START THE DATA

import Literature.MathematicalPhysics.QuantumFieldTheory.Balaban1983to89.B13Resummation
import Literature.MathematicalPhysics.QuantumFieldTheory.Balaban1983to89.B13Bound143OneShot
import Summits.QuantumFields.YangMills.Theorems.FluctuationComparisonRegPrIntLOrganTangentFibreMeanVersionMW
import Summits.QuantumFields.YangMills.Theorems.FluctuationComparisonRegPrIntLOrganTangentAPackageDescendTo
import Summits.QuantumFields.YangMills.Theorems.FluctuationComparisonRegPrIntLRunpairOrganFibreLawDefs
import Literature.MathematicalPhysics.QuantumFieldTheory.Balaban1983to89.BalabanAdmissibleClassParams
import Literature.MathematicalPhysics.QuantumFieldTheory.Balaban1983to89.T4AveragingDisintegration
import Literature.MathematicalPhysics.QuantumFieldTheory.Balaban1983to89.T4CubeChartExp
import HarnessLib

/-!
# Route `UnitScaleTilt` — crux `FluctuationComparisonRegPrIntL` (stmt-QuantumFields-20520, rung R3), PATH-B organ: «ORGAN DISCHARGE INPUTS (HJ), NEAR-PAIR «sq» EDITION» — DEFINITIONS
# (sq-programme step (sq3): LEAD `ym-ust-20520-w3` g26 №38 (b) ∕ №40 ∕ №47 (4); ★★OWNER WORD №416 ∕ RULING №78; bytes by the ROW pen ideator `ym-r3-idea-1` g29, filed by LEAD)

Definitions file (route-posited object, `--kind definition --supports stmt-QuantumFields-20520 --as helper`): ONE `def OrganDischargeInputsHJsq : Prop` whose body is
BYTE-IDENTICAL to the crux workfile `Cruxes/FluctuationComparisonRegPrIntL/DischargeInputsHJsq.lean` (the edition of record; generator `assemble_sq_v01.g29.py`), so that
Theorems-side files (the knit-sq `OrganDischargeInputsHJsq → SpreadFibreLawHJsq`, LEAD w3 g26) can import it.  It is the near-pair edition of `OrganDischargeInputsHJ`
(✓`…RunpairOrganDischargeInputsHJDefs`, body ws16 48cc21582bfc4d20) by FOUR clause substitutions and nothing else: (I-geo)ᵇ ↦ (I-geo)sq (`∃ (c Db : ℝ) (DP : …)`:
`√3·rc ≤ 3∕16`, `c < 1`, `0 ≤ Db`, `DP ≤ Db`, the one-bond displacement clause `hdisp` verbatim, room₃ `24∕25·θBal_Ts + 3·(Db·rc) ≤ c·θBal_Ts` — no `Dw`, no window
clause `hglobW`: near displacement is DERIVED from `hdisp`, ✓`…OrganTangentNearDisplacement`∕`…NearStability`); (I-law-X) ↦ the adjacent-edge package of
✓`…OrganTangentLawClausesOfILawSq` `l1jSq_of_ilaw` (`U₂` dropped, law edge `V₁ → W₂ = V₁^{B′,m′}`); (I-law-V3) ↦ `jv3Sq_of_ilaw`'s (same restriction); (I-cov) ↦ (I-cov)sq
(law-point-relative profiles `Prof Y`, consumed by ✓`…OrganTangentCovSandwichSq`); prefix ∕ letters ∕ chart [0]–[11] ∕ seed binders ∕ (I-curv) ∕ (I-law-L) ∕ (I-law-V4)
unchanged.

WHAT THIS IS ∕ IS NOT.  A HYPOTHESIS ROW (NOT printed as a theorem) — EXACTLY AS OPEN as `SpreadFibreLawHJsq`, and a pure weakening ∕ re-profiling of
`OrganDischargeInputsHJ`; `hdisp`, (Lip)(Diff₀), the kernels, the curvature and chart letters are what a discharger must PROVE from [Balaban1985Variational] Thm 1 p.279 ∕
Prop 9 p.309, [Balaban1985Averaging] (9)–(13) p.19, [Balaban1987RG1] Thm 1 p.259 ∕ Thm 3 p.264 — SOURCES of the shapes only; NOTHING of these is asserted or proved here.
`SpreadFibreLawH(J)` ∕ `SpreadFibreLawHJsq` ∕ both ROW-2 editions UNDISCHARGED; crux 20520, the five registered stubs of `Lines/semiclassical_s2beta.lean`, O1ᵘ-H and
`YM3TorusSU2` are NOT proved by anything in this file; rung R3 = SU(2) YM₃ on T³ at fixed lattice data — NOT d = 4, NOT infinite volume, NOT a mass gap, NOT Clay.

No `theorem`, no `instance`, no `notation`, no attribute changes; imports = `OrganDischargeInputsHJ`'s DEFS file's.
-/

set_option autoImplicit false
import Summits.RiemannHypothesis.RiemannHypothesis.Theorems.WeilTwoPrimeDeflM80PBase
import Summits.RiemannHypothesis.RiemannHypothesis.Theorems.WeilTwoPrimeDeflM80PDataPE33
import Summits.RiemannHypothesis.RiemannHypothesis.Theorems.WeilTwoPrimeDeflM80PDataDnE18
import Literature.NumberTheory.LFunctions.WeilBlockRowsPZ
import Literature.NumberTheory.LFunctions.WeilBlockRowsFast
import HarnessLib

/-!
# Even-sector deflated two-prime certificate M80P: dominance of row 126 of `R = S''_even(κ') − UᵀU` (factored data)

`WeilCert.checkDomRowF` (linear-traversal form) with the materialized augmented block, the factored inverse `weilCertDeflM80PDnE/weilCertDeflM80PLsE` and the Bessel block, by `decide +kernel`, then `WeilCert.checkDomRowPZ_of_F`. Pure proof file.
-/

set_option linter.dupNamespace false

noncomputable section

namespace Summit.RiemannHypothesis.RiemannHypothesis.Theorems.EvenWinsBeyondArch

open Literature.NumberTheory.LFunctions

set_option maxHeartbeats 0 in
/-- Kernel check of the dominance of row 126 of `R` (even block, certificate M80P). [folklore] -/
theorem checkDomRowF0_126_weilCertDeflM80P :
    weilCertDeflM80PBase.checkDomRowF weilCertDeflM80PPmE weilCertDeflM80PDnE weilCertDeflM80PLsE weilCertDeflM80PHpE weilCertDeflM80PKappa' 0 126 = true := by
  decide +kernel

/-- Kernel check of the dominance of row 126 of `R` (factored data), from the fast row. [folklore] -/
theorem checkDomRowPZ0_126_weilCertDeflM80P :
    weilCertDeflM80PBase.checkDomRowPZ weilCertDeflM80PPmE weilCertDeflM80PDnE weilCertDeflM80PLsE weilCertDeflM80PHpE weilCertDeflM80PKappa' 0 126 = true :=
  WeilCert.checkDomRowPZ_of_F (by decide) checkDomRowF0_126_weilCertDeflM80P


end Summit.RiemannHypothesis.RiemannHypothesis.Theorems.EvenWinsBeyondArch
/-
Copyright (c) 2026 the pub-hodgecm-mathlib formalisation cell (harness21).  Prover seat hodgecm-mathlib-K2E1-p09 (g6), Track B ∕ K2-LIT, h413 =
`stmt-HodgeConjecture-24833`, ENGINE E1, campaign «EIS-R7-BL-SPH-2», deal «BL-P3» FILE B (part 1) of the dealer K2E1-plan (g5) («=» 2026-09-04T09:04:14Z: «type FILE B against
`hright : ∀ y, MeasurePreserving (rightShift y) μZ μZ` now»; RULING «Z := B(F)∖G(𝔸)» 08:57:54Z).
-/
import Summits.HodgeConjecture.HodgeConjecture.Theorems.K2E1BLBorelOperatorsU2Defs      -- ★ (K2E4-p10 g5): `borelQuotient`, `rightShift`, `borelQuotHeight`, `weightedTruncMeasure`, `HN`, `rightConvFun`, `ShiftBound`
import Summits.HodgeConjecture.HodgeConjecture.Theorems.K2E1BLHeckeOperatorWeightedU2    -- ★ p858794 (this seat), FILE A: `exists_borelHeight_mul_le_of_isCompact` (function level)
import Summits.HodgeConjecture.HodgeConjecture.Theorems.K2E1BLIotaUnfoldingU              -- ★ (K2E1-p08 g6) P2a-ι part 1: `continuous_borelQuotHeight`, `measurable_borelQuotHeight`
import Literature.NumberTheory.Automorphic.UnitaryGroupTruncatedTraceClassElliptic        -- ★ `secondCountableTopology_quasiSplitAdelic`
import Mathlib.MeasureTheory.Integral.MeanInequalities                                    -- Mathlib `ENNReal.lintegral_mul_le_Lp_mul_Lq` (Hölder for `∫⁻`)
import HarnessLib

END THE DATA

** WHAT YOU NEED TO DO **
Within the data above, the lines from the one with "(I-cov) ↦ (I-cov)sq" to the one with "both ROW-2 editions" must be repeated exactly; no other line belongs in the answer.

** EXERCISE RESULT **
✓`…OrganTangentLawClausesOfILawSq` `l1jSq_of_ilaw` (`U₂` dropped, law edge `V₁ → W₂ = V₁^{B′,m′}`); (I-law-V3) ↦ `jv3Sq_of_ilaw`'s (same restriction); (I-cov) ↦ (I-cov)sq
(law-point-relative profiles `Prof Y`, consumed by ✓`…OrganTangentCovSandwichSq`); prefix ∕ letters ∕ chart [0]–[11] ∕ seed binders ∕ (I-curv) ∕ (I-law-L) ∕ (I-law-V4)
unchanged.

WHAT THIS IS ∕ IS NOT.  A HYPOTHESIS ROW (NOT printed as a theorem) — EXACTLY AS OPEN as `SpreadFibreLawHJsq`, and a pure weakening ∕ re-profiling of
`OrganDischargeInputsHJ`; `hdisp`, (Lip)(Diff₀), the kernels, the curvature and chart letters are what a discharger must PROVE from [Balaban1985Variational] Thm 1 p.279 ∕
Prop 9 p.309, [Balaban1985Averaging] (9)–(13) p.19, [Balaban1987RG1] Thm 1 p.259 ∕ Thm 3 p.264 — SOURCES of the shapes only; NOTHING of these is asserted or proved here.
`SpreadFibreLawH(J)` ∕ `SpreadFibreLawHJsq` ∕ both ROW-2 editions UNDISCHARGED; crux 20520, the five registered stubs of `Lines/semiclassical_s2beta.lean`, O1ᵘ-H and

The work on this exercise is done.